Custom page structure is limited

This is probably obvious but when you work with a theme there already exists a general page structure that is uniform throughout the whole theme. That being said, most themes come equipped with various page formats or some even integrate with layout frameworks like Pagelines. Ultimately this is a mute point because the agency you decide to work with should only invest time into a theme that you have agreed upon for its layout and structure. The point of a theme is to avoid customization.

Custom: Pros

A seamless blend with your brand

The main benefit of a custom-built site is obviously that it can be whatever you want. If you sell cereal and you want your homepage to look like the front of a cereal box, you can do that. Your brand and your site can be joined at the hip if you desire. Although your site can look however you want if you go the custom route, this is sometimes the downfall of a brand or company.

One thing to consider is the old adage “form follows function”. This interactive cereal box homepage would be great for a kids cereal but I don’t see it working for a site like Kashi that is more focused on the health benefits rather than how fun it is to eat. Just make sure you decide what the purpose of your site is before you design it from scratch.

Client control over every single detail

This point is directed more towards agencies who build sites for clients. If your client chooses the custom route they will be able to have the exact design they were hoping for. Every detail will be under their control, but on the negative side, every detail will be under their control. It slows productivity way down if your client is focusing on specific details instead of the over-arching strategy of the website.

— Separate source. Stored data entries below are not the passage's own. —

import Literature.Probability.Percolation.ZeroOneLaw
import HarnessLib

/-!
# The zero–one law for invariant events of an asymptotically mixing transformation

Topic `Literature/Probability/Percolation`, namespace `Literature.StatMech`. `ZeroOneLaw.lean` proves
(`measure_eq_zero_or_one_of_preimage_eq`) that the invariant events of a measure-preserving `T`
are trivial as soon as every set `B` of a generating ring is *exactly* independent of some
iterate `T⁻ⁿB` — the situation of Bernoulli shifts. Dependent translation-invariant laws (Gibbs
measures, the random-current measures of Aizenman–Duminil-Copin–Sidoravicius) are only
*asymptotically* mixing: `μ(B ∩ T⁻ⁿB) → μ(B)²`. This file proves the same zero–one law under that
weaker hypothesis (`measure_eq_zero_or_one_of_preimage_eq_of_mixing`, `ergodic_of_asymptotic_mixing`),
which is the reduction used in

* M. Aizenman, H. Duminil-Copin, V. Sidoravicius, *Random currents and continuity of Ising
  model's spontaneous magnetization*, Comm. Math. Phys. **334** (2015), proof of Thm. 2.3, R3
  (arXiv v3, p. 9): "Since every translationally invariant event can be approximated by events
  depending on a finite number of edges, it is sufficient to prove that for any events `A` and
  `B` depending on a finite number of edges, `lim_{‖x₁‖→∞} P̂[A ∩ τ_x B] = P̂[A] P̂[B]`."

(Standard: P. Walters, *An Introduction to Ergodic Theory*, Thm. 1.17 and Def. 1.5/Thm. 1.23 —
mixing on a generating semi-algebra implies ergodicity.)

## Proof

As in `ZeroOneLaw.lean`: approximate the invariant `A` by `B ∈ C` within `ε` in measure
(`exists_measure_symmDiff_lt_of_generateFrom_isSetRing`); then for the `n` given by the mixing
hypothesis `μ(A) = μ(A ∩ T⁻ⁿA) ≈_{2ε} μ(B ∩ T⁻ⁿB) ≈_{ε} μ(B)² ≈_{2ε} μ(A)²`, so `μ(A) = μ(A)²`.
-/

noncomputable section

namespace Literature.Probability.Percolation

open MeasureTheory ProbabilityTheory
open scoped symmDiff ENNReal

variable {Ω : Type*} [mΩ : MeasurableSpace Ω] {μ : Measure Ω}

/-- **Zero–one law for invariant events under asymptotic mixing on a generating ring**
(ADS15, proof of Thm. 2.3 R3, first reduction; Walters, Thm. 1.17): let `T` preserve the
probability measure `μ`, let the ring of sets `C` generate the σ-algebra and cover the space up to
a null set, and suppose that for every `B ∈ C` and `ε > 0` some iterate satisfies
`|μ(B ∩ T⁻ⁿB) - μ(B)²| < ε`. Then every measurable `A` with `T⁻¹A = A` has `μ(A) ∈ {0, 1}`. [cite: AizenmanDuminilCopinSidoraviciusCMP2015, Thm. 2.3 (proof of R3, p. 9)] -/
theorem measure_eq_zero_or_one_of_preimage_eq_of_mixing [IsProbabilityMeasure μ] {C : Set (Set Ω)}
    (hC : IsSetRing C) (hcov : ∃ D : Set (Set Ω), D.Countable ∧ D ⊆ C ∧ μ (⋃₀ D)ᶜ = 0)
    (hgen : mΩ = MeasurableSpace.generateFrom C) {T : Ω → Ω} (hT : MeasurePreserving T μ μ)
    (hmix : ∀ B ∈ C, ∀ ε : ℝ, 0 < ε →
      ∃ n : ℕ, |μ.real (B ∩ T^[n] ⁻¹' B) - μ.real B * μ.real B| < ε)
    {A : Set Ω} (hA : MeasurableSet A) (hinv : T ⁻¹' A = A) :
    μ A = 0 ∨ μ A = 1 := by
  -- Step 1: `|μ(A) - μ(A)²| < 5ε` for every `ε > 0`.
  have key : ∀ ε : ℝ, 0 < ε → |μ.real A - μ.real A * μ.real A| < 5 * ε := by
    intro ε hε
    obtain ⟨B, hBC, hBA⟩ := exists_measure_symmDiff_lt_of_generateFrom_isSetRing hC hcov hgen hA
      (ENNReal.ofReal_pos.2 hε)
    have hBm : MeasurableSet B := by
      have : MeasurableSet[MeasurableSpace.generateFrom C] B :=
        MeasurableSpace.measurableSet_generateFrom hBC
      rwa [← hgen] at this
    obtain ⟨n, hn⟩ := hmix B hBC ε hε
    have hS : MeasurePreserving T^[n] μ μ := hT.iterate n
    have hSA : T^[n] ⁻¹' A = A := Function.IsFixedPt.preimage_iterate hinv n
    -- the approximation error `d = μ(B ∆ A) < ε`
    have hd : μ.real (B ∆ A) < ε := ENNReal.toReal_lt_of_lt_ofReal hBA
    have h1 : |μ.real A - μ.real B| ≤ μ.real (B ∆ A) := by
      rw [symmDiff_comm]
      exact abs_measureReal_sub_le_measureReal_symmDiff hA.nullMeasurableSet hBm.nullMeasurableSet
    -- `|μ(A) - μ(B ∩ T⁻ⁿB)| ≤ 2d`
    have h2 : |μ.real A - μ.real (B ∩ T^[n] ⁻¹' B)| ≤ 2 * μ.real (B ∆ A) := by
      have hpre : μ.real (T^[n] ⁻¹' (A ∆ B)) = μ.real (A ∆ B) := by
        simp only [measureReal_def]
        rw [hS.measure_preimage (hA.symmDiff hBm).nullMeasurableSet]
      calc |μ.real A - μ.real (B ∩ T^[n] ⁻¹' B)|
          = |μ.real (A ∩ T^[n] ⁻¹' A) - μ.real (B ∩ T^[n] ⁻¹' B)| := by
            rw [hSA, Set.inter_self]
        _ ≤ μ.real ((A ∩ T^[n] ⁻¹' A) ∆ (B ∩ T^[n] ⁻¹' B)) :=
            abs_measureReal_sub_le_measureReal_symmDiff
              (hA.inter (hS.measurable hA)).nullMeasurableSet
              (hBm.inter (hS.measurable hBm)).nullMeasurableSet
        _ ≤ μ.real ((A ∆ B) ∪ T^[n] ⁻¹' (A ∆ B)) := by
            refine measureReal_mono ?_
            intro x hx
            simp only [Set.mem_symmDiff, Set.mem_inter_iff, Set.mem_preimage, Set.mem_union] at hx ⊢
            tauto
        _ ≤ μ.real (A ∆ B) + μ.real (T^[n] ⁻¹' (A ∆ B)) := measureReal_union_le _ _
        _ = 2 * μ.real (B ∆ A) := by rw [hpre, symmDiff_comm]; ring
    have hA0 : 0 ≤ μ.real A := measureReal_nonneg
    have hA1 : μ.real A ≤ 1 := measureReal_le_one
    have hB0 : 0 ≤ μ.real B := measureReal_nonneg
    have hB1 : μ.real B ≤ 1 := measureReal_le_one
    have h4 : |μ.real B * μ.real B - μ.real A * μ.real A| ≤ 2 * μ.real (B ∆ A) := by
      have : μ.real B * μ.real B - μ.real A * μ.real A =
          (μ.real B - μ.real A) * (μ.real B + μ.real A) := by ring
      rw [this, abs_mul, abs_sub_comm]
      calc |μ.real A - μ.real B| * |μ.real B + μ.real A| ≤ μ.real (B ∆ A) * 2 := by
            refine mul_le_mul h1 ?_ (abs_nonneg _) measureReal_nonneg
            rw [abs_le]; constructor <;> linarith
        _ = 2 * μ.real (B ∆ A) := by ring
    calc |μ.real A - μ.real A * μ.real A|
        ≤ |μ.real A - μ.real (B ∩ T^[n] ⁻¹' B)| +
            |μ.real (B ∩ T^[n] ⁻¹' B) - μ.real A * μ.real A| := abs_sub_le _ _ _
      _ ≤ 4 * μ.real (B ∆ A) + ε := by
          have h5 : |μ.real (B ∩ T^[n] ⁻¹' B) - μ.real A * μ.real A| ≤
              |μ.real (B ∩ T^[n] ⁻¹' B) - μ.real B * μ.real B| +
                |μ.real B * μ.real B - μ.real A * μ.real A| := abs_sub_le _ _ _
          linarith [hn.le]
      _ < 5 * ε := by linarith
  -- Step 2: hence `μ(A) = μ(A)²`, i.e. `μ(A) ∈ {0, 1}`.
  have ha : μ.real A - μ.real A * μ.real A = 0 := by
    by_contra hne
    have hpos : 0 < |μ.real A - μ.real A * μ.real A| := abs_pos.2 hne
    have := key (|μ.real A - μ.real A * μ.real A| / 5) (by positivity)
    linarith
  have hreal : μ.real A = 0 ∨ μ.real A = 1 := by
    have : μ.real A * (1 - μ.real A) = 0 := by rw [← ha]; ring
    rcases mul_eq_zero.1 this with h | h
    · exact Or.inl h
    · exact Or.inr (by linarith)
  rcases hreal with h | h
  · exact Or.inl ((measureReal_eq_zero_iff (measure_ne_top μ A)).1 h)
  · right
    rw [measureReal_def] at h
    exact (ENNReal.toReal_eq_one_iff _).1 h

/-- A `Tendsto` formulation of the mixing hypothesis. [folklore] -/
theorem exists_abs_sub_lt_of_tendsto_mixing {T : Ω → Ω} {B : Set Ω}
    (h : Filter.Tendsto (fun n : ℕ => μ.real (B ∩ T^[n] ⁻¹' B)) Filter.atTop
      (nhds (μ.real B * μ.real B))) (ε : ℝ) (hε : 0 < ε) :
    ∃ n : ℕ, |μ.real (B ∩ T^[n] ⁻¹' B) - μ.real B * μ.real B| < ε := by
  have h' := (Metric.tendsto_atTop.1 h) ε hε
  obtain ⟨N, hN⟩ := h'
  exact ⟨N, by simpa [Real.dist_eq] using hN N le_rfl⟩

/-- **Asymptotic mixing on a generating ring implies ergodicity** (bundled form: `T` is
`Ergodic` for `μ`; Walters, Thm. 1.17; the reduction in ADS15, proof of Thm. 2.3 R3). [cite: AizenmanDuminilCopinSidoraviciusCMP2015, Thm. 2.3 (proof of R3, p. 9)] -/
theorem ergodic_of_asymptotic_mixing [IsProbabilityMeasure μ] {C : Set (Set Ω)}
    (hC : IsSetRing C) (hcov : ∃ D : Set (Set Ω), D.Countable ∧ D ⊆ C ∧ μ (⋃₀ D)ᶜ = 0)
    (hgen : mΩ = MeasurableSpace.generateFrom C) {T : Ω → Ω} (hT : MeasurePreserving T μ μ)
    (hmix : ∀ B ∈ C, Filter.Tendsto (fun n : ℕ => μ.real (B ∩ T^[n] ⁻¹' B)) Filter.atTop
      (nhds (μ.real B * μ.real B))) : Ergodic T μ :=
  ⟨hT, preErgodic_of_prob_eq_zero_or_one fun _ hA hinv =>
    measure_eq_zero_or_one_of_preimage_eq_of_mixing hC hcov hgen hT
      (fun B hB => exists_abs_sub_lt_of_tendsto_mixing (hmix B hB)) hA hinv⟩

end Literature.Probability.Percolation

Themes on the other hand take most of the design elements out of the conversation, allowing you and your client to get back to what really matters…conversions.

Custom: Cons

The roadblock (or bottleneck)

If you’re taking the lead on your company’s new web design, chances are you’ll experience the “too many chefs in the kitchen” situation. Your boss, your marketing team, your sales department and your mailman will all want to weigh in on how the site should look. This will result in a dead stop of productivity. We’ve experienced this numerous times at our agency. It’s no one’s fault, there are just too many angles and strategies to take into consideration.

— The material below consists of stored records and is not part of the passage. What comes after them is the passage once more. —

/-- **(D₁) Involution**: `w(ιp) w(p) = 1` off the origin (from `ι² = id` at `n = 2` and three points).
[folklore] -/
theorem weight_inversion_mul (hnd : IsNondegenerateTwoPoint S) (hwpos : ∀ v, v ≠ 0 → 0 < w v)
    (hcov : ∀ (n : ℕ) (x : Fin n → EuclideanSpace ℝ (Fin 3)), (∀ i, x i ≠ 0) →
      S n (fun i => inversion (0 : EuclideanSpace ℝ (Fin 3)) 1 (x i)) = (∏ i, w (x i)) * S n x)
    (p : EuclideanSpace ℝ (Fin 3)) (hp : p ≠ 0) :
    w (inversion (0 : EuclideanSpace ℝ (Fin 3)) 1 p) * w p = 1 := by
  refine eq_one_of_pairwise_mul_eq_one (φ := fun v => w (inversion 0 1 v) * w v)
    (fun v hv => mul_pos (hwpos _ ((inversion_eq_center one_ne_zero).not.2 hv)) (hwpos _ hv)) ?_ p hp
  intro p q hp hq hpq
  have hip : inversion (0 : EuclideanSpace ℝ (Fin 3)) 1 p ≠ 0 := (inversion_eq_center one_ne_zero).not.2 hp
  have hiq : inversion (0 : EuclideanSpace ℝ (Fin 3)) 1 q ≠ 0 := (inversion_eq_center one_ne_zero).not.2 hq
  have hpos : 0 < S 2 ![p, q] := hnd _ (pair_mem_nonCoincident hpq)
  -- apply covariance twice: at `(ιp, ιq)` and at `(p, q)`
  have k1 := hcov 2 ![inversion 0 1 p, inversion 0 1 q] (fun i => by fin_cases i; exacts [hip, hiq])
  have k2 := hcov 2 ![p, q] (fun i => by fin_cases i; exacts [hp, hq])
  rw [inv_pair_cfg, Fin.prod_univ_two] at k1 k2
  simp only [Matrix.cons_val_zero, Matrix.cons_val_one,
    inversion_inversion _ one_ne_zero] at k1 k2
  rw [k2, ← mul_assoc] at k1
  -- k1 : S 2 ![p, q] = (w (ι p) * w (ι q)) * (w p * w q) * S 2 ![p, q]
  have h := mul_right_cancel₀ hpos.ne' (k1.symm.trans (one_mul _).symm)
  linear_combination h
import Summits.ValiantsHypothesis.ValiantsHypothesis.Theorems.LacunarySymmetroidMatrixDescartesCensusMirror

/-!
# `MatrixDescartes` census — the ONE-SIGN SEMIDEFINITE WORD: a pencil whose letters are all positive semidefinite has NO positive root

HONEST FRAMING.  Object-search cell `pub-symmetroid`; beside the OPEN typed statement `DoorA34 = PosRootLawAt 3 4 18` (route item
`Theses.LacunarySymmetroid.DoorA34`, stmt-ValiantsHypothesis-19980).  Engine-2's LP34 table kills the all-definite words (`DDDD`, …) by LP;
the direct reason is elementary and holds for EVERY format and support: if every letter `S l` is positive SEMIdefinite, then for `t > 0`
the matrix `∑ l, t^(d l) • S l` is positive semidefinite, and a kernel vector at one `t₀ > 0` is a common kernel vector of all letters
(`v* S l v = 0 ⇒ S l v = 0`), hence a kernel vector at every `t` — so `det (∑ X^(d l) • S l)` is either the zero polynomial or has no positive
root; either way the counted number of distinct positive roots is `0` (`card_posRoots_eq_zero_of_posSemidef`; negative semidefinite letters by
`S ↦ −S`, `card_posRoots_eq_zero_of_negSemidef`).  Mixed-sign definite words are NOT covered (they do carry roots).  Nothing here bears on the
all-indefinite residue of `DoorA34`, on `ζ_sym(3,4)`, on `MatrixDescartes` (stmt-ValiantsHypothesis-18050) or `VP ≠ VNP`.

[folklore] Elementary linear algebra.
-/

-- `Summit.ValiantsHypothesis.ValiantsHypothesis.…` repeats a component by the D-0017 layout
-- (single-conjunct summit), which the `dupNamespace` linter flags; the name is mandated.
set_option linter.dupNamespace false

namespace Summit.ValiantsHypothesis.ValiantsHypothesis.Theorems.LacunarySymmetroidMatrixDescartes.Census

open Polynomial Matrix Finset
open scoped BigOperators Polynomial Matrix

/-- A nonnegative combination of positive semidefinite real matrices is positive semidefinite. [folklore] -/
theorem posSemidef_sum_smul {m K : ℕ} (S : Fin K → Matrix (Fin m) (Fin m) ℝ) (hS : ∀ l, (S l).PosSemidef)
    (c : Fin K → ℝ) (hc : ∀ l, 0 ≤ c l) : (∑ l, c l • S l).PosSemidef := by
  induction (Finset.univ : Finset (Fin K)) using Finset.induction_on with
  | empty => simpa using Matrix.PosSemidef.zero
  | @insert a s ha ih =>
    rw [Finset.sum_insert ha]
    exact ((hS a).smul (hc a)).add ih

/-- **Common kernel.**  If every `S l` is positive semidefinite, `c l > 0`, and `(∑ l, c l • S l) v = 0`, then `S l v = 0` for every `l`. [folklore] -/
theorem mulVec_eq_zero_of_posSemidef_sum {m K : ℕ} (S : Fin K → Matrix (Fin m) (Fin m) ℝ) (hS : ∀ l, (S l).PosSemidef)
    (c : Fin K → ℝ) (hc : ∀ l, 0 < c l) {v : Fin m → ℝ} (hv : (∑ l, c l • S l) *ᵥ v = 0) (l : Fin K) :
    S l *ᵥ v = 0 := by
  -- the quadratic forms `c l · v* S l v` are nonnegative and sum to zero
  have hq : ∀ l', 0 ≤ c l' * (star v ⬝ᵥ (S l' *ᵥ v)) := fun l' =>
    mul_nonneg (hc l').le ((hS l').dotProduct_mulVec_nonneg v)
  have hsum : ∑ l', c l' * (star v ⬝ᵥ (S l' *ᵥ v)) = 0 := by
    have h0 : star v ⬝ᵥ ((∑ l', c l' • S l') *ᵥ v) = 0 := by rw [hv, dotProduct_zero]
    rw [Matrix.sum_mulVec, dotProduct_sum] at h0
    simpa [Matrix.smul_mulVec, dotProduct_smul, smul_eq_mul] using h0
  have hl : c l * (star v ⬝ᵥ (S l *ᵥ v)) = 0 :=
    (Finset.sum_eq_zero_iff_of_nonneg (fun l' _ => hq l')).1 hsum l (Finset.mem_univ _)
  have hl' : star v ⬝ᵥ (S l *ᵥ v) = 0 := by
    rcases mul_eq_zero.1 hl with h | h
    · exact absurd h (hc l).ne'
    · exact h
  exact ((hS l).dotProduct_mulVec_zero_iff v).1 hl'

/-- **The one-sign semidefinite word has no positive root** (every format, every support): if all letters are positive semidefinite,
`det (∑ l, X^(d l) • S l)` has no positive root to count (it is the zero polynomial as soon as it vanishes at one `t > 0`). [folklore] -/
theorem card_posRoots_eq_zero_of_posSemidef {m K : ℕ} (d : Fin K → ℕ) (S : Fin K → Matrix (Fin m) (Fin m) ℝ)
    (hS : ∀ l, (S l).PosSemidef) :
    ((∑ l, (X : ℝ[X]) ^ d l • (S l).map C).det.roots.toFinset.filter (fun t => 0 < t)).card = 0 := by
  classical
  rw [Finset.card_eq_zero, Finset.filter_eq_empty_iff]
  intro t ht ht0
  rw [Multiset.mem_toFinset] at ht
  have hP : (∑ l, (X : ℝ[X]) ^ d l • (S l).map C).det ≠ 0 := (Polynomial.mem_roots'.1 ht).1
  have hroot : ((∑ l, (X : ℝ[X]) ^ d l • (S l).map C).det).eval t = 0 := (Polynomial.mem_roots'.1 ht).2
  -- a kernel vector at `t`
  rw [eval_det_pencil_eq] at hroot
  obtain ⟨v, hv0, hv⟩ := (Matrix.exists_mulVec_eq_zero_iff).2 hroot
  have hker : ∀ l, S l *ᵥ v = 0 :=
    mulVec_eq_zero_of_posSemidef_sum S hS (fun l => t ^ d l) (fun l => pow_pos ht0 _) hv
  -- hence a kernel vector at every point: the determinant vanishes identically
  apply hP
  apply Polynomial.funext
  intro s
  rw [eval_det_pencil_eq, Polynomial.eval_zero]
  apply (Matrix.exists_mulVec_eq_zero_iff).1
  refine ⟨v, hv0, ?_⟩
  rw [Matrix.sum_mulVec]
  exact Finset.sum_eq_zero fun l _ => by rw [Matrix.smul_mulVec, hker l, smul_zero]

/-- The same for NEGATIVE semidefinite letters (`S ↦ −S` multiplies the determinant by `(−1)^m`). [folklore] -/
theorem card_posRoots_eq_zero_of_negSemidef {m K : ℕ} (d : Fin K → ℕ) (S : Fin K → Matrix (Fin m) (Fin m) ℝ)
    (hS : ∀ l, (-S l).PosSemidef) :
    ((∑ l, (X : ℝ[X]) ^ d l • (S l).map C).det.roots.toFinset.filter (fun t => 0 < t)).card = 0 := by
  have h := card_posRoots_eq_zero_of_posSemidef d (fun l => -S l) hS
  have hneg : (∑ l, (X : ℝ[X]) ^ d l • (-S l).map C) = -(∑ l, (X : ℝ[X]) ^ d l • (S l).map C) := by
    rw [← Finset.sum_neg_distrib]
    refine Finset.sum_congr rfl fun l _ => ?_
    rw [Matrix.map_neg _ (map_neg C), smul_neg]
  rw [hneg, Matrix.det_neg, ← C_1, ← C_neg, ← map_pow, Polynomial.roots_C_mul _ (by simp)] at h
  exact h

/-- Row currency, `(3,4)`: the words `DDDD` with one sign carry no positive root at all (so certainly `≤ 18`). [folklore] -/
theorem doorA34_on_posSemidef_word (d : Fin 4 → ℕ) (S : Fin 4 → Matrix (Fin 3) (Fin 3) ℝ) (hS : ∀ l, (S l).PosSemidef) :
    ((∑ l, (X : ℝ[X]) ^ d l • (S l).map C).det.roots.toFinset.filter (fun t => 0 < t)).card ≤ 18 := by
  rw [card_posRoots_eq_zero_of_posSemidef d S hS]
  exact Nat.zero_le _

end Summit.ValiantsHypothesis.ValiantsHypothesis.Theorems.LacunarySymmetroidMatrixDescartes.Census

Consider instead a scenario where you collaborate with these same people to determine your goals and needs for the new design and then you come to them with 4 or 5 themes that would fit these parameters. Your boss picks one, you move on, your site is underway.


At our agency we take the time with all of our clients to understand their needs so we can lay out an appropriate strategy for their product, brand or service. When you decide to start from scratch and design a custom design we take advantage of developing a wireframe, which is basically a mockup of your site that is strictly focused on placement and strategy. Although this can be beneficial, more work equals more cost for you. I also think it’s safe to say that most custom designs are nothing to extravagant and the same outcome could have been achieved using a theme. So consider your budget when you’re deciding how to tackle your new design.


I probably said a few times throughout this post but it’s that important. Think of your site’s purpose first and foremost. Your bottom line will thank you and your users will thank you. Figure out the purpose of your re-design or your brand new website and then decide if you need a custom design or if a pre-existing theme will fulfill everything you need.